Performance of ChatGPT and Gemini Compared with Emergency Physicians in NSTEMI Cases: A Prospective Cross-sectional Study

Mustafa Yorgancıoğlu; Ekim Saglam Gurmen

doi:10.34172/aim.35274

Arch Iran Med. 2025;28(12): 696-702.
doi: 10.34172/aim.35274

Abstract View: 332

PDF Download: 302

Original Article

Performance of ChatGPT and Gemini Compared with Emergency Physicians in NSTEMI Cases: A Prospective Cross-sectional Study

Mustafa Yorgancıoğlu ¹^* , Ekim Saglam Gurmen ²

¹ Emergency Department, Torbalı State Hospital, İzmir, Turkey
² Emergency Department, School of Medicine, Manisa Celal Bayar University, Manisa, Turkey

*Corresponding Author: Mustafa Yorgancioglu, Email: mustafaayorgancioglu@gmail.com

Abstract

Background: Diagnosing non-ST elevation myocardial infarction (NSTEMI) in busy emergency departments is challenging. Artificial intelligence (AI) systems, particularly large language models (LLMs), offer potential as clinical decision support tools. This study aimed to evaluate the reliability of ChatGPT and Gemini in NSTEMI cases by comparing their responses to multiple-choice questions with those of emergency physicians.

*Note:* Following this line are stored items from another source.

import Mathlib.RingTheory.Polynomial.Resultant.Basic
import Literature.NumberTheory.DiophantineGeometry.PlaneSectionBookkeepingProofs
import Literature.NumberTheory.DiophantineGeometry.BertiniHomogenizationProofs
import Literature.RingTheory.MvPolynomial.KaltofenNoetherFormsGeneric
import Literature.RingTheory.MvPolynomial.KaltofenNoetherFormsSpecProofs
import Literature.RingTheory.MvPolynomial.KaltofenNoetherFormsLemma7Proofs
import Literature.RingTheory.MvPolynomial.KaltofenNoetherFormsLemma3Proofs
import HarnessLib

/-!
# Towards Kaltofen's Theorem 7 (effective Noether forms): proofs — the logic of §5

Sibling proof file of `KaltofenNoetherForms.lean` (E. Kaltofen, J. Comput. System Sci. 50
(1995) 274–295, §5, proof of Thm. 7, p. 25: "We first argue that (34) are Noether
irreducibility forms …"). Kaltofen's argument has three cases according to which of the sets
`S₁` (top coefficients), `S₂` (coefficients of the generic discriminant `ρ̄`), `S₃`
(coefficients of the cleared evaluations `λ^D Δ'` of the bivariate forms) vanishes on the
coefficients of a given `f`. This file proves the case analysis RELATIVE TO THE BIVARIATE ENGINE
(Kaltofen's Thm. 4 together with the correctness of the algorithm Absolute Irreducibility Test,
§2–3), which enters as an explicit hypothesis `hengine` (no named fact is introduced):

* `vanishing_iff_of_engine` — for `f` of degree `≤ d` over a field `K`:
  (all of `S₁` vanish) ∨ (`spec ρ̄ = 0`) ∨ (all `spec (λ^D Δ'_s) = 0`) `↔`
  (`deg f < d` ∨ `f` is not absolutely irreducible).

Inputs: Lemma 3 (`resultant_genericLine_derivative_ne_zero`, case `S₂`), Lemma 7
(`irreducible_planeSection_of_algebraicIndependent`, case `S₃`), the specialisation lemmas of
`KaltofenNoetherFormsSpecProofs`, and the plane-section bookkeeping of the tree
(`PlaneSectionBookkeepingProofs`). The field of the engine is `F = K(params)`
(`FractionRing`), its algebraic closure `Ω` hosts the algebraically independent parameters.

## References

* E. Kaltofen, J. Comput. System Sci. 50 (1995) 274–295, §5 proof of Thm. 7. [Kaltofen1995]
-/

noncomputable section

open MvPolynomial
open scoped Polynomial

universe u

namespace Literature.RingTheory.MvPolynomial

open Literature.NumberTheory.DiophantineGeometry

namespace KaltofenGeneric

/-! ### Plane sections with constant parameters: shape -/

section Shape

variable {A : Type*} [CommRing A] {n : ℕ}

/-- `f(a + bx + cy)` in the affine shape `f(b·x + (a + c y))` of `PlaneSectionBookkeepingProofs`.
[folklore] -/
theorem planeConst_eq_affine (a b c : Fin n → A) (p : MvPolynomial (Fin n) A) :
    MvPolynomial.aeval (fun i ↦
      (Polynomial.C (Polynomial.C (a i)) + Polynomial.C (Polynomial.C (b i)) * Polynomial.X +
        Polynomial.C (Polynomial.C (c i) * Polynomial.X) : Polynomial (Polynomial A))) p =
    MvPolynomial.aeval (fun i ↦ Polynomial.C (Polynomial.C (b i)) * Polynomial.X +
      Polynomial.C (Polynomial.C (a i) + Polynomial.C (c i) * Polynomial.X)) p := by
  have hθ : (fun i ↦
      (Polynomial.C (Polynomial.C (a i)) + Polynomial.C (Polynomial.C (b i)) * Polynomial.X +
        Polynomial.C (Polynomial.C (c i) * Polynomial.X) : Polynomial (Polynomial A))) =
      fun i ↦ Polynomial.C (Polynomial.C (b i)) * Polynomial.X +
        Polynomial.C (Polynomial.C (a i) + Polynomial.C (c i) * Polynomial.X) := by
    funext i
    simp only [map_add, map_mul]
    ring
  rw [hθ]

/-- **Total degree `≤ deg f`** of the plane section with constant parameters. [folklore] -/
theorem coeff_coeff_planeConst_eq_zero (a b c : Fin n → A) (p : MvPolynomial (Fin n) A) :
    ∀ k j, p.totalDegree < j + k → ((MvPolynomial.aeval (fun i ↦
      (Polynomial.C (Polynomial.C (a i)) + Polynomial.C (Polynomial.C (b i)) * Polynomial.X +
        Polynomial.C (Polynomial.C (c i) * Polynomial.X) : Polynomial (Polynomial A))) p).coeff k).coeff j
        = 0 := by
  rw [planeConst_eq_affine]
  refine coeff_coeff_aeval_affine_eq_zero p b (fun i => Polynomial.C (a i) + Polynomial.C (c i) * Polynomial.X)
    fun i => ?_
  refine (Polynomial.natDegree_add_le _ _).trans (max_le ?_ ?_)
  · rw [Polynomial.natDegree_C]; exact Nat.zero_le _
  · exact (Polynomial.natDegree_C_mul_le _ _).trans Polynomial.natDegree_X_le

/-- **`x`-degree `≤ deg f`.** [folklore] -/
theorem natDegree_planeConst_le (a b c : Fin n → A) (p : MvPolynomial (Fin n) A) :
    (MvPolynomial.aeval (fun i ↦
      (Polynomial.C (Polynomial.C (a i)) + Polynomial.C (Polynomial.C (b i)) * Polynomial.X +
        Polynomial.C (Polynomial.C (c i) * Polynomial.X) : Polynomial (Polynomial A))) p).natDegree ≤
      p.totalDegree := by
  rw [Polynomial.natDegree_le_iff_coeff_eq_zero]
  intro k hk
  ext j
  rw [Polynomial.coeff_zero]
  exact coeff_coeff_planeConst_eq_zero a b c p k j (by omega)

/-- **Top `x`-coefficient** `= f_δ(b)`. [folklore] -/
theorem coeff_planeConst_totalDegree (a b c : Fin n → A) (p : MvPolynomial (Fin n) A) :
    (MvPolynomial.aeval (fun i ↦
      (Polynomial.C (Polynomial.C (a i)) + Polynomial.C (Polynomial.C (b i)) * Polynomial.X +
        Polynomial.C (Polynomial.C (c i) * Polynomial.X) : Polynomial (Polynomial A))) p).coeff p.totalDegree
      = Polynomial.C (MvPolynomial.eval b (homogeneousComponent p.totalDegree p)) := by
  rw [planeConst_eq_affine]
  exact coeff_aeval_affine_totalDegree p b _
open Classical in
/-- **The multiplicative kit of `baseKitThetaNFOfBadPairs` generated by evaluation sections** (FROZEN `MultKit` shape). ([IUTchI] Prop 6.7 p.167) [claim: Mochizuki2012, status: disputed] -/
def multKitThetaNFOfBadPairs : (D.baseKitThetaNFOfBadPairs CG hS M hA hI B ΛBad).MultKit :=
  haveI := M.normal_PiXund_subgroupOf_PiXK
  D.multKitThetaNF (D.toFlStarGlobal_surjective_of_torsionMonodromy M) D.indexCopyBad D.indexCopyArc
    (D.localDataOfBadPairs CG hS M hA hI B ΛBad) ES

open Classical in
/-- **The FROZEN `EvalBinder` at `baseKitThetaNFOfBadPairs`, INHABITED from `ES`.** ([IUTchI] Ex 4.4 (i) p.106) [claim: Mochizuki2012, status: disputed] -/
def evalBinderThetaNFOfBadPairs : (D.baseKitThetaNFOfBadPairs CG hS M hA hI B ΛBad).EvalBinder :=
  haveI := M.normal_PiXund_subgroupOf_PiXK
  D.evalBinderThetaNF (D.toFlStarGlobal_surjective_of_torsionMonodromy M) D.indexCopyBad D.indexCopyArc
    (D.localDataOfBadPairs CG hS M hA hI B ΛBad) ES hl5

variable (N : (D.baseKitThetaNFOfBadPairs CG hS M hA hI B ΛBad).NFKit) (B' : (D.baseKitThetaNFOfBadPairs CG hS M hA hI B ΛBad).MonoBinder)

/-- **The FROZEN `KitCore` at `baseKitThetaNFOfBadPairs` is INHABITED** (identity dictionary over the §4 datum built from the kit); the place inputs
`bad ∩ arc = ∅`, `bad ≠ ∅` are THEOREMS on the index copy (abc-iut-L5-t3 `indexCopy_not_mem_arc_of_mem_bad`, `indexCopyBad_nonempty`).
([IUTchI] Def 6.1 (i) p.156) [claim: Mochizuki2012, status: disputed] -/
theorem nonempty_kitCore_baseKitThetaNFOfBadPairs :
    Nonempty ((BaseThetaDatum.ofKitCore (D.baseKitThetaNFOfBadPairs CG hS M hA hI B ΛBad) hl5 D.indexCopy_not_mem_arc_of_mem_bad
      D.indexCopyBad_nonempty N B' (D.evalBinderThetaNFOfBadPairs CG hS M hA hI B ΛBad hl5 ES)).KitCore
        (D.baseKitThetaNFOfBadPairs CG hS M hA hI B ΛBad)) :=
  ⟨BaseThetaDatum.KitCore.ofKit _ hl5 _ _ N B' _⟩

open Classical in
/-- **Law (γ) `KitCore.ThetaAgrees` at `baseKitThetaNFOfBadPairs`.** ([IUTchI] Prop 6.7 p.167) [claim: Mochizuki2012, status: disputed] -/
theorem thetaAgrees_baseKitThetaNFOfBadPairs :
    (BaseThetaDatum.KitCore.ofKit (D.baseKitThetaNFOfBadPairs CG hS M hA hI B ΛBad) hl5 D.indexCopy_not_mem_arc_of_mem_bad
        D.indexCopyBad_nonempty N B' (D.evalBinderThetaNFOfBadPairs CG hS M hA hI B ΛBad hl5 ES)).ThetaAgrees
      (D.multKitThetaNFOfBadPairs CG hS M hA hI B ΛBad ES) := by
  haveI := M.normal_PiXund_subgroupOf_PiXK
  exact D.thetaAgrees_baseKitThetaNF (D.toFlStarGlobal_surjective_of_torsionMonodromy M) D.indexCopyBad D.indexCopyArc
    (D.localDataOfBadPairs CG hS M hA hI B ΛBad) ES hl5 _ _ N B'

end Slots

section SlotsStandIn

Methods: This prospective, cross-sectional study was conducted via an online survey among 1,106 emergency physicians in Turkey. The survey included ten NSTEMI-related multiple-choice questions based on the 2023 European Society of Cardiology guidelines. The same questions were presented to ChatGPT 4.0 and Gemini 2.5, queried using identical standardized prompts (temperature=0, no web access) on April 20, 2025. Statistical analyses were performed using SPSS 26.0.

Results: AI models significantly outperformed physicians, correctly answering nine of ten questions versus the physicians’ mean of 7.62±1.32 (P<0.001). Effect sizes indicated a very large difference for less experienced physicians and a moderate difference for specialists. Performance improved with experience, yet AI exceeded even the most experienced physicians. Participants from training and research hospitals scored higher than those from state hospitals.

Conclusion: ChatGPT and Gemini demonstrated superior performance over emergency physicians in NSTEMI clinical questions, highlighting AI’s potential to enhance medical education, clinical decision support, and patient care. These findings, however, are limited by the non-proctored online setting and absence of real clinical context. Future research should focus on optimizing AI-clinician collaboration for safe and effective integration.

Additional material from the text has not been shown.